Debt Review vs Debt Consolidation
There is a big difference between Debt review and debt consolidation. Both are personal debt management tools that can be employed ultimately to reduce one’s debt obligations. However, whereas debt review allows one to freeze and sometimes even reduce the amount of overall debt owed at a specific point upon entering the debt review process, debt consolidation allows one to take on even more debt in the form of a loan in order to fold all one’s debt into a single monthly payment. Debt consolidation results in an increased amount of debt.
Debt-review is the superior choice.
If you don’t want to get even further into debt, then debt review is by far the superior choice and is one of the popular debt management tools offered by Debt-911. With debt review, Debt-911 will negotiate hard on behalf of the client in order to reduce their overall debt burden. We invariably also manage to negotiate lower interest rates, sometimes even down to zero and where necessary also extend the debt repayment period, thus not only reducing the overall debt owed, but also making the monthly debt repayment more manageable.
It is important to note that where a debt repayment has been missed, consumers have no choice but to opt for debt review as you are unlikely to secure a loan from any financial institution. Be sure that you can afford to repay the debt consolidation loan before you submit your application.

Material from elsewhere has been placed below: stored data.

/-- `Φ` is entire. [folklore] -/
theorem differentiable_phiW (c : ℂ) (L : ℝ) : Differentiable ℂ (phiW c L) := by
  unfold phiW
  have h1 : Differentiable ℂ fun z : ℂ => Complex.exp (-(((2 * π / L : ℝ) : ℂ) * z * I)) := by
    fun_prop
  have h2 : Differentiable ℂ fun z : ℂ => Complex.exp (((2 * π / L : ℝ) : ℂ) * z * I) := by
    fun_prop
  have h3 : Differentiable ℂ fun z : ℂ =>
      newman (c + Complex.exp (-(((2 * π / L : ℝ) : ℂ) * z * I))) :=
    differentiable_newman.comp (h1.const_add c)
  exact ((h3.sub_const _).mul h2).div_const _ |>.const_sub _

/-- `Φ` is `L`-periodic (`e^{∓2πi(z+L)/L} = e^{∓2πiz/L}`). [folklore] -/
theorem phiW_periodic (c : ℂ) {L : ℝ} (hL : L ≠ 0) (z : ℂ) : phiW c L (z + L) = phiW c L z := by
  have hL' : (L : ℂ) ≠ 0 := ofReal_ne_zero.2 hL
  have hk : ((2 * π / L : ℝ) : ℂ) * (L : ℂ) = 2 * π := by
    push_cast; field_simp
  have e1 : Complex.exp (-(((2 * π / L : ℝ) : ℂ) * (z + L) * I)) =
      Complex.exp (-(((2 * π / L : ℝ) : ℂ) * z * I)) := by
    rw [show -(((2 * π / L : ℝ) : ℂ) * (z + L) * I) =
        -(((2 * π / L : ℝ) : ℂ) * z * I) + (-1 : ℤ) * (2 * π * I) by rw [mul_add, hk.symm]; push_cast; ring,
      Complex.exp_add, Complex.exp_int_mul_two_pi_mul_I, mul_one]
  have e2 : Complex.exp (((2 * π / L : ℝ) : ℂ) * (z + L) * I) =
      Complex.exp (((2 * π / L : ℝ) : ℂ) * z * I) := by
    rw [show ((2 * π / L : ℝ) : ℂ) * (z + L) * I =
        ((2 * π / L : ℝ) : ℂ) * z * I + (1 : ℤ) * (2 * π * I) by rw [mul_add, hk.symm]; push_cast; ring,
      Complex.exp_add, Complex.exp_int_mul_two_pi_mul_I, mul_one]
  unfold phiW
  rw [e1, e2]

/-- The witness fields: `u = Re Φ`, `v = -Im Φ`, `p = -(u² + v²)/2 + y v`. [folklore] -/
def uW (c : ℂ) (L : ℝ) (x y : ℝ) : ℝ := (phiW c L ((x : ℂ) + (y : ℂ) * I)).re

/-- See `uW`. [folklore] -/
def vW (c : ℂ) (L : ℝ) (x y : ℝ) : ℝ := -(phiW c L ((x : ℂ) + (y : ℂ) * I)).im

/-- See `uW`. [folklore] -/
def pW (c : ℂ) (L : ℝ) (x y : ℝ) : ℝ :=
  -((phiW c L ((x : ℂ) + (y : ℂ) * I)).re ^ 2 + (phiW c L ((x : ℂ) + (y : ℂ) * I)).im ^ 2) / 2 +
    y * (-(phiW c L ((x : ℂ) + (y : ℂ) * I)).im)
import Summits.HubbardSuperconductivity.HubbardSuperconductivity.Theorems.AnisotropyChordTransferFibre3RowCBand
import Summits.HubbardSuperconductivity.HubbardSuperconductivity.Theorems.AnisotropyChordTransferFibre3RowCL2N14670

/-!
# Route `AnisotropyChord` / H0 rotor rung, LEVEL 2 row C (KT-2b), BANDED η-FACTORISED SHARP program: the cell `ν ∈ [14670, 15257]/10⁶`, `a ∈ [11/20, 69/125]`

One `(ν, a)`-cell of the `∀L ≥ 128` kernel certificate of the off-pole tail bound (KT-2b″) with the PartN41-E §1 window-shell
cancellation, the η²-factorised evaluation AND the manifold t-band in the `t·R̄` slots (`…RowCBand`: `rowCEFT`):
★ `cellT14670C05500W05520_rowC` : `RowC.rowCCellCheckFT colN14670 11/20 69/125 452/100 127/100 (50, 24) = true` (one kernel `decide`), composed with
`RowC.offPoleTail_of_rowCCheckFT`, the column's X-sum bracket `xsN14670` and p2's `colN14670_check`:
★★ `offPoleTailT_cellN14670C05500W05520`: for EVERY `L ≥ 128` and every ground two-magnon profile (`0 ≤ Δ < 1`) with `ν`, `a` in the cell,
`‖R′‖² − P − lowN ≤ (127/100)·η_eff·(2ε₁ − T⁺)·U`.  (Supersedes the crude/sharp constants of `…RowCL2N/L2S14670…` on this cell.)
Prover seat `hubbard-h0-rotor-p1` g28–g29 (route lead); helper for piece A = stmt-HubbardSuperconductivity-23918 of rung 19089
(`--supports`, helper class).  Nothing here proves superconductivity in the Hubbard model; one kernel-certified piece of ONE
conditional reduction (the GM₃ ∀L certificate, Level-2 row C = KT-2b); the rotor TARGET as originally worded stays FALSE (g15 verdict).
Mathlib + the tree only; no sorry.  Generated by p1 g28–g29 rowc/mkfiles.py (HOME/hubbard-h0-rotor-p1/rowc/).
-/

set_option linter.dupNamespace false
set_option autoImplicit false

open Literature.Analysis.ValidatedNumerics

namespace Summit.HubbardSuperconductivity.HubbardSuperconductivity.Theorems.AnisotropyChord.Transfer.Fibre3.L2.KT2b

open L2.N1

/-- ★ the banded η-factorised sharp row-C `RExpr` cell check passes with `b = 127/100` on `a ∈ [11/20, 69/125]` over the column `colN14670`. -/
theorem cellT14670C05500W05520_rowC :
    RowC.rowCCellCheckFT colN14670 ((11 : ℚ) / 20) ((69 : ℚ) / 125) ((452 : ℚ) / 100) ((127 : ℚ) / 100) (50, 24) = true := by
  decide +kernel

/-- ★★ on this cell, for EVERY `L ≥ 128` and every ground profile: `‖R′‖² − P − lowN ≤ (127/100)·η_eff·(2ε₁ − T⁺)·U`. -/
theorem offPoleTailT_cellN14670C05500W05520 (L : ℕ) [NeZero L] (hL : 128 ≤ L) {Δ lam2 : ℝ} {f : Tor L → ℝ} (hΔ0 : 0 ≤ Δ) (hΔ1 : Δ < 1)
    (hf : IsGroundTwoMagnon L Δ lam2 f)
    (hν1 : (14670 : ℝ) / 1000000 ≤ lam2 / (2 * Real.pi / L) ^ 2) (hν2 : lam2 / (2 * Real.pi / L) ^ 2 ≤ (15257 : ℝ) / 1000000)
    (ha1 : ((11 : ℝ) / 20) ≤ Δ * f (K1 L)) (ha2 : Δ * f (K1 L) ≤ ((69 : ℝ) / 125)) :
    (ip L (resid L Δ f) (resid L Δ f)).re - polePart L Δ f - lowNormPart L Δ f
      ≤ ((127 : ℝ) / 100) * etaEff L lam2 * (2 * eps1 L - Tplus L Δ f) * Uunit L Δ f := by
  have h := RowC.offPoleTail_of_rowCCheckFT L colN14670 ((11 : ℚ) / 20) ((69 : ℚ) / 125) ((452 : ℚ) / 100) ((127 : ℚ) / 100) (50, 24) 1000000
    cellT14670C05500W05520_rowC colN14670_check xsN14670 hL hΔ0 hΔ1 hf
    (by simpa [colN14670] using hν1) (by simpa [colN14670] using hν2) (by push_cast; simpa using ha1) (by push_cast; simpa using ha2)
  simpa using h

end Summit.HubbardSuperconductivity.HubbardSuperconductivity.Theorems.AnisotropyChord.Transfer.Fibre3.L2.KT2b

Also remember that unless you are able to secure a loan at a lower interest rate than your existing debt, there will be no benefit to taking on additional debt.
Do You Need To Explore Your Debt Counselling Options?
Debt-911 will guide and assist clients through each step in the process including representation in court if required.
If you find yourself thinking about how you are going to meet your monthly repayments, simply call us, SMS Help to 40935 or fill out the form alongside and one of our trained debt counselors will call you to assess your personal situation and give you free advice.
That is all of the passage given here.